My service has a lot of moving parts, all of which are distributed among a couple dozen different servers. Keeping the technical infrastructure running smoothly requires a lot of data visualization of server stats, database stats, web request stats, worker stats, user stats, etc. I have everything piped into a nice dashboard so we can see if there is anything odd happening at a glance. When things break (and they will) you need to know where to look first.
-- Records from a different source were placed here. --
import Literature.Geometry.Lorentzian.KerrLowFrequencyPotential
import HarnessLib

/-!
# The separated potential at low frequency for `m ≠ 0` and small `a`: the three properties of
# Dafermos–Rodnianski–Shlapentokh-Rothman §8.7.1, quantitatively

(family `gr`, infrastructure for statement **gr.S24**; namespace `Literature.Geometry.Lorentzian.Kerr`)

Proposition 8.7.1 of Dafermos–Rodnianski–Shlapentokh-Rothman (*Decay for solutions of the wave
equation on Kerr exterior spacetimes III*, arXiv:1402.7034 = Ann. of Math. 183 (2016)) concerns the
bounded-frequency range `𝓖_♭` with `|ω| ≤ ω_low`, `m ≠ 0` and `0 ≤ a < ã₀` ("`ω_low`, `ã₀`
sufficiently small"), and rests on three properties of Carter's potential `V` there: "for every
`−∞ < α < β < ∞`, if we require `ã` and `ω_low` sufficiently small … `r ∈ [α, β] ⟹ V − ω² > 0`";
"for sufficiently large `r*`, independent of the frequency parameters, `V' < 0`" (and
`(r*V)' < 0`); "for sufficiently small `ã₀` and sufficiently negative `r*`, independent of the
frequency parameters, `V' > 0`". This file proves explicit versions, treating the potential as a
perturbation of the axisymmetric one of `KerrLowFrequencyPotential`:
`V = V_axi + P`, `V_axi = ΛΔ/(r² + a²)² + V₁`, **`P = (4Mramω − a²m²)/(r² + a²)²`**, under the
small-`a` hypotheses `2a ≤ M`, `20·aω_l ≤ 1` (`|ω| ≤ ω_l`), and (middle) `2a² ≤ Ms`, `8Maω_l ≤ s`.

* `Kerr.pertPotential`, `Kerr.sepPotential_eq_axi_add_pert`, `Kerr.hasDerivAt_pertPotential`,
  `Kerr.abs_pertPotential_le`, `Kerr.abs_pertPotentialDeriv_le`.
* small-`a` bounds: `Kerr.sqrt_ge_smallA` (`√(M² − a²) ≥ (43/50)M`), `Kerr.rPlus_ge_smallA`,
  `Kerr.horizonSlope_ge_smallA` (**`κ_H ≥ 1/(14M³)`**), `Kerr.rPlus_sub_rMinus_ge_smallA`.
* far: `Kerr.sepPotential_axi_far_ratio'` (the axisymmetric ratio with slack, `(8/5)V_axi ≤ rq(−V_axi')`
  for `r ≥ 20M`) and **`Kerr.sepPotential_far_ratio_smallA`** (`(3/2)V ≤ rq(−V')` for `r ≥ 20M`),
  `Kerr.sepPotential_ge_smallA_far` (`V ≥ V₁ ≥ M/(2r³)`).
* near: **`Kerr.deriv_sepPotential_rPlus_ge_smallA`** (`dV/dr(r₊) ≥ κ_H`: the `Λ`-term
  `2(r₊² + a²)(r₊ − M)Λ` absorbs `4maMω(a² − 3r₊²)` because `Λ ≥ |m|` and `r₊ − M ≥ 6Maω_l`),
  `Kerr.deriv_sepPotential_near_smallA`, `Kerr.sepPotentialTilde_near_bounds_smallA`
  (two-sided bounds for `Ṽ = V − V(r₊)` on `[r₊, r₊ + s]`).
* middle: `Kerr.sepPotential₁_le_sepPotential_smallA` (`V ≥ V₁` on `r ≥ r₊ + s`, since
  `|P| ≤ ΛΔ/(r² + a²)²` there).

No named facts (D-0026); everything is proved.

## References

* M. Dafermos, I. Rodnianski, Y. Shlapentokh-Rothman, arXiv:1402.7034 = Ann. of Math. 183 (2016),
  §6.2 ((V0def)), §8.7.1 (the three bullet properties of `V` in the proof of Prop. 8.7.1; the
  constants `R₁*`, `R₂*`, `ã₀`) (key `DafermosRodnianskiShlapentokhrothman2014`).
-/

noncomputable section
Having 5k users also requires time to help them with support issues. Users generate a lot of bug reports, questions, and suggestions. To keep paying users happy, I offer a 1-day response time on support issues, which requires me to spend quite a bit of time sending emails.
Then, of course, if you want to grow the app, you need to spend time marketing it. We could talk for hours about this.
The list goes on and on. Feel free to shoot me an email (email in my profile) if you want to talk specifics about anything.
Not overkill as servers are not equal and different apps require different infrastructure. The bulk of my servers are small worker servers that go out and fetch feeds. Parallel downloads, high network throughput, low CPU/memory.
Most of the servers are workers which fetch feeds. Parallel downloads across a number of low-level commodity servers. Additionally, there's a master and slave Postgres database, a small Cassandra cluster, 2 redis boxes, an elasticsearch cluster, front-end servers, caching servers, etc. Shoot me an email if you want to talk in more detail.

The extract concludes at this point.